The two boys, in the nursery bedroom at the very top of the house, heard the clatter of carriages and the sounds of the guests leaving soon after midnight. Peter, lost in a dream about airships, went back to sleep almost immediately, but little Pauli was still worried about his brother’s outburst that afternoon. Paul had none of the cleverness that distinguished his elder brother but, perhaps in compensation for this, the little blond child had an instinct about what went on in other people’s minds. He knew that his grandfather was deeply hurt by what his brother had said. Peter was like that: he had the capacity for cruelty that comes so easily to the self-righteous.
Now Pauli stayed awake worrying about what would happen to Peter. Perhaps he’d be sent away. He’d heard of children being sent away. They were sent away to jobs, and to schools, and sometimes sent away to the army or the navy. Pauli had no idea of what happened to those who were ‘sent away’ but now it was dark, and the flickering nightlight made strange shadows on the ceiling and on the wall, and all sorts of frightening ideas about being sent away occurred to him.
He called to his brother, but Pauli’s voice was faint and Peter’s sleep was not interrupted. Pauli got out of bed and decided to wake up Nanny; she’d be angry, of course, but he knew she’d pick him up and cuddle him and put him back to bed with reassuring words that sometimes little boys like Pauli want to hear in the middle of the dark night.
Pauli was halfway down the top flight of the back stairs by the time he fully realized that he wasn’t in his home in Berlin.
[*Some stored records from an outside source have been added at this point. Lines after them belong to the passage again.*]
/-- **Thorner–Zaman 2024, Theorem 1.2 (NAMED FACT, as printed).** "Let `Q ≥ 3` and `σ ≥ 39/40`.
If `N(σ,Q)` and `N*(σ,Q)` are as in (1.2), then
`N(σ,Q) ≤ 10^{88} (10^{421} Q^{99})^{1−σ}`, `N*(σ,Q) ≤ 10^{93} min{1, (1 − β₁(Q)) log Q} (10^{466} Q^{170})^{1−σ}`."
The first is an explicit Gallagher log-free estimate; the second is the explicit form of Bombieri's
refinement `N* ≤ c (1 − β₁(Q))(log Q) Q^{c'(1−σ)}` — the Deuring–Heilbronn phenomenon in density
form: a real zero `β₁(Q)` very close to `1` forces all OTHER zeros of all primitive `L(s,χ)`,
`q ≤ Q`, out of the region `β > σ`, `|γ| ≤ Q`. "These appear to be the first explicit log-free zero
density estimates for Dirichlet `L`-functions that do not require `Q` to be 'sufficiently large'."
Not proved here (the proof, §§4–5, is slightly stronger: `1.180016·10^87 (e^{968.1455} Q^99)^{1−σ}`
and `6·10^92`). [cite: ThornerZaman2024LogFree, Theorem 1.2] -/
def thornerZaman2024_theorem12 : Prop :=
  ∀ Q : ℝ, 3 ≤ Q → ∀ σ : ℝ, 39 / 40 ≤ σ →
    (zeroCount σ Q : ℝ) ≤ 10 ^ 88 * (10 ^ 421 * Q ^ 99) ^ (1 - σ) ∧
      (zeroCountExcl σ Q : ℝ) ≤
        10 ^ 93 * min 1 ((1 - betaOne Q) * Real.log Q) * (10 ^ 466 * Q ^ 170) ^ (1 - σ)

/-- **Thorner–Zaman 2024, Corollary 6.1 (NAMED FACT, as printed).** "Let `Q ≥ 3` and `σ ≥ 0`. With
`N(σ,Q)` and `N*(σ,Q)` as in (1.2), there holds
`N(σ,Q) ≤ 10^{88} (10^{421} Q^{127})^{1−σ}`, `N*(σ,Q) ≤ 10^{93} min{1, (1 − β₁(Q)) log Q} (10^{466} Q^{198})^{1−σ}`."
(The version used in §6 for Green's power saving in Sárközy's theorem, Theorem 1.1:
`|A| ≪ N^{1 − 1/10^{18}}`.) Not proved here. [cite: ThornerZaman2024LogFree, Corollary 6.1] -/
def thornerZaman2024_corollary61 : Prop :=
  ∀ Q : ℝ, 3 ≤ Q → ∀ σ : ℝ, 0 ≤ σ →
    (zeroCount σ Q : ℝ) ≤ 10 ^ 88 * (10 ^ 421 * Q ^ 127) ^ (1 - σ) ∧
      (zeroCountExcl σ Q : ℝ) ≤
        10 ^ 93 * min 1 ((1 - betaOne Q) * Real.log Q) * (10 ^ 466 * Q ^ 198) ^ (1 - σ)

/-! ### Elementary bookkeeping (proved) -/

/-- On `39/40 ≤ σ ≤ 1` Corollary 6.1 follows from Theorem 1.2 (larger exponents of `Q ≥ 1`, and
`x ↦ x^{1−σ}` is monotone for `1 − σ ≥ 0`; for `σ > 1` both counts are `0` anyway, not recorded).
[cite: ThornerZaman2024LogFree, Theorem 1.2 and Corollary 6.1] -/
theorem thornerZaman2024_corollary61_of_theorem12_high (h : thornerZaman2024_theorem12) {Q : ℝ}
    (hQ : 3 ≤ Q) {σ : ℝ} (hσ : 39 / 40 ≤ σ) (hσ1 : σ ≤ 1) :
    (zeroCount σ Q : ℝ) ≤ 10 ^ 88 * (10 ^ 421 * Q ^ 127) ^ (1 - σ) ∧
      (zeroCountExcl σ Q : ℝ) ≤
        10 ^ 93 * min 1 ((1 - betaOne Q) * Real.log Q) * (10 ^ 466 * Q ^ 198) ^ (1 - σ) := by
  obtain ⟨h1, h2⟩ := h Q hQ σ hσ
  have hQ0 : 0 < Q := by linarith
  have hQ1 : 1 ≤ Q := by linarith
  have hexp : 0 ≤ 1 - σ := by linarith
  have h10 : (0 : ℝ) ≤ 10 := by norm_num
  have hpow : ∀ {a b : ℕ}, a ≤ b → Q ^ a ≤ Q ^ b := fun hab => pow_le_pow_right₀ hQ1 hab
  have hmono : ∀ (k : ℕ) {a b : ℕ}, a ≤ b →
      ((10 : ℝ) ^ k * Q ^ a) ^ (1 - σ) ≤ ((10 : ℝ) ^ k * Q ^ b) ^ (1 - σ) := fun k a b hab =>
    Real.rpow_le_rpow (mul_nonneg (pow_nonneg h10 k) (pow_nonneg hQ0.le a))
      (mul_le_mul_of_nonneg_left (hpow hab) (pow_nonneg h10 k)) hexp
  constructor
  · exact h1.trans (mul_le_mul_of_nonneg_left (hmono 421 (by norm_num)) (pow_nonneg h10 88))
  · rcases le_or_gt 0 (min 1 ((1 - betaOne Q) * Real.log Q)) with hm | hm
    · exact h2.trans
        (mul_le_mul_of_nonneg_left (hmono 466 (by norm_num)) (mul_nonneg (pow_nonneg h10 93) hm))
    · -- an (impossible) negative middle factor: then `h2` bounds a natural number by a negative real
      have hneg : (10 : ℝ) ^ 93 * min 1 ((1 - betaOne Q) * Real.log Q) *
          ((10 : ℝ) ^ 466 * Q ^ 170) ^ (1 - σ) < 0 := by
        have hbase : 0 < (10 : ℝ) ^ 466 * Q ^ 170 := mul_pos (pow_pos (by norm_num) _) (pow_pos hQ0 _)
        have hp : 0 < ((10 : ℝ) ^ 466 * Q ^ 170) ^ (1 - σ) := Real.rpow_pos_of_pos hbase _
        have : (10 : ℝ) ^ 93 * min 1 ((1 - betaOne Q) * Real.log Q) < 0 :=
          mul_neg_of_pos_of_neg (pow_pos (by norm_num) _) hm
        exact mul_neg_of_neg_of_pos this hp
      have h0 : (0 : ℝ) ≤ (zeroCountExcl σ Q : ℝ) := Nat.cast_nonneg _
      exact absurd (h0.trans h2) (not_le.2 hneg)

/-! ### The Deuring–Heilbronn factor on a certified range (appended 2026-08-26)

On an exception-free table the factor `min{1, (1 − β₁(Q)) log Q}` of Theorem 1.2 cannot be small: under
`ZeroFreeRegionUpTo Q₀ 10 10` (McCurley's region with `R = 10`, no exception, for all `χ` mod
`3 ≤ q ≤ Q₀` — available from the cell's wide leaves + McCurley's Theorem 1, or from Lu–Zaman–Zhao's
print theorem) every real zero of a primitive `L(s,χ)`, `q ≤ Q ≤ Q₀`, satisfies
`β ≤ 1 − 1/(10 log Q)` (for `q = 1`, `ζ` has no real zero in `[0, ∞)`: tree `ZetaRealAxis.lean` and
Mathlib's non-vanishing on `Re ≥ 1`), so `β₁(Q) ≤ 1 − 1/(10 log Q)` and `(1 − β₁(Q)) log Q ≥ 1/10`:
BELOW THE TABLE'S HEIGHT THE EXCEPTIONAL-ZERO ENHANCEMENT OF `N*(σ,Q)` IS AT MOST A FACTOR `10`. -/

/-- The set of real zeros of `𝓛(s,Q)` is nonempty once `Q ≥ 1`: `ζ(−2) = 0` (modulus `1`).
[cite: ThornerZaman2024LogFree, §1 (display defining β₁(Q)) and Remark after Theorem 1.2] -/
theorem ThornerZaman2024.realZeroSet_nonempty {Q : ℝ} (hQ : 1 ≤ Q) : (realZeroSet Q).Nonempty := by
  refine ⟨-2, 0, ?_, (1 : DirichletCharacter ℂ (0 + 1)), ?_, ?_⟩
  · exact Nat.floor_pos.mpr hQ
  · exact DirichletCharacter.isPrimitive_one_level_one
  · rw [DirichletCharacter.LFunction_modOne_eq]
    have h := riemannZeta_neg_two_mul_nat_add_one 0
    norm_num at h
    exact_mod_cast h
He walked up and down the line of closed bedroom doors trying to decide which one to try. It was then that he heard voices from somewhere below. He continued down the servant’s stairs until he got to the ground floor. The voices were coming from a room at the back of the house. It was Grandpa’s study – a small back room where Cyrus Rensselaer went to smoke. Here he kept a comfortable old leather chair, a desk where he could write, and a locked cabinet that contained his very finest French brandy and his favourite sourmash bourbon, which he brought with him because the London wine merchants had never heard of it.
From his position on the landing, Pauli could squeeze into a space where empty steamer trunks were stored, and from there he could look through an open fanlight and see into the room.
Grandpa was sitting in the big leather chair, alongside the coal fire that was now only red embers and grey ash. Pauli’s father was perched on the edge of the writing desk. His father looked uncomfortable. Both men had cut-glass tumblers in their hands. Grandpa was smoking a big cigar and Daddy was lighting one too. Pauli could smell the smoke as it curled up into his hiding place. Grandpa took the cigar from his mouth and said, ‘Never mind all the stories about a cure for malaria, Harry. If you are trying to raise capital for your bank, it means your bank is in trouble.’
‘It’s not in trouble,’ said Winter. He tugged at the hem of his black waistcoat and silently cursed his Berlin tailor for not knowing that in England it was passé.
‘When people start saying a bank is in trouble, it’s in trouble.’
Harald Winter said, ‘It’s a chance to expand.’
Rensselaer interrupted him. ‘Never mind the bullshit, Harry; save that for the suckers. My friends in the City tell me you’re not sound.’
Winter stiffened. ‘Of course it’s sound. Half the money still remains in German government bonds.’
‘Damnit, Harry, don’t be so naive. It’s not sound because your aluminium factory may not be a success. Suppose the aluminium market doesn’t come up to your expectations? How are you going to pay back the money? Your investors think all their money is in government bonds. It’s bordering on the dishonest, Harry.’
Winter sipped his drink. ‘The electrolytic process has changed aluminium production. The metal is light and very strong; they’re experimenting with all kinds of mixtures, and these alloys will revolutionize building and automobiles, and they’ll find other industrial uses for it.’
‘Sure, sure, sure,’ said Rensselaer. ‘I’ve heard all these snake-oil stories…. There’s always a claim where some guy will strikegold or oil…and it’s always next week. I grew up on all that stuff.’
‘I’m not talking about something that might never happen,’ said Winter. ‘I’m talking about using aluminium alloys.’
‘Aluminium: okay. I made a few inquiries. In 1855 it cost a thousand Reichsmarks per kilo; in 1880, twenty Reichsmarks; now I can buy it for two Reichsmarks a kilo. What price will it be by the time your factory comes into full-scale production?’
‘I’m not selling aluminium, Mr Rensselaer.’ He always addressed his father-in-law as ‘Mr Rensselaer’, always expecting him to suggest he called him Cyrus or Cy as his friends did; but Cyrus Rensselaer never did suggest it, even though he called his son-in-law Harry. It was another example of the way Harald Winter was deliberately humbled. Or that was how it seemed to him. ‘I’ll be selling manufactured components that bolt together to make the rigid framework for airships.’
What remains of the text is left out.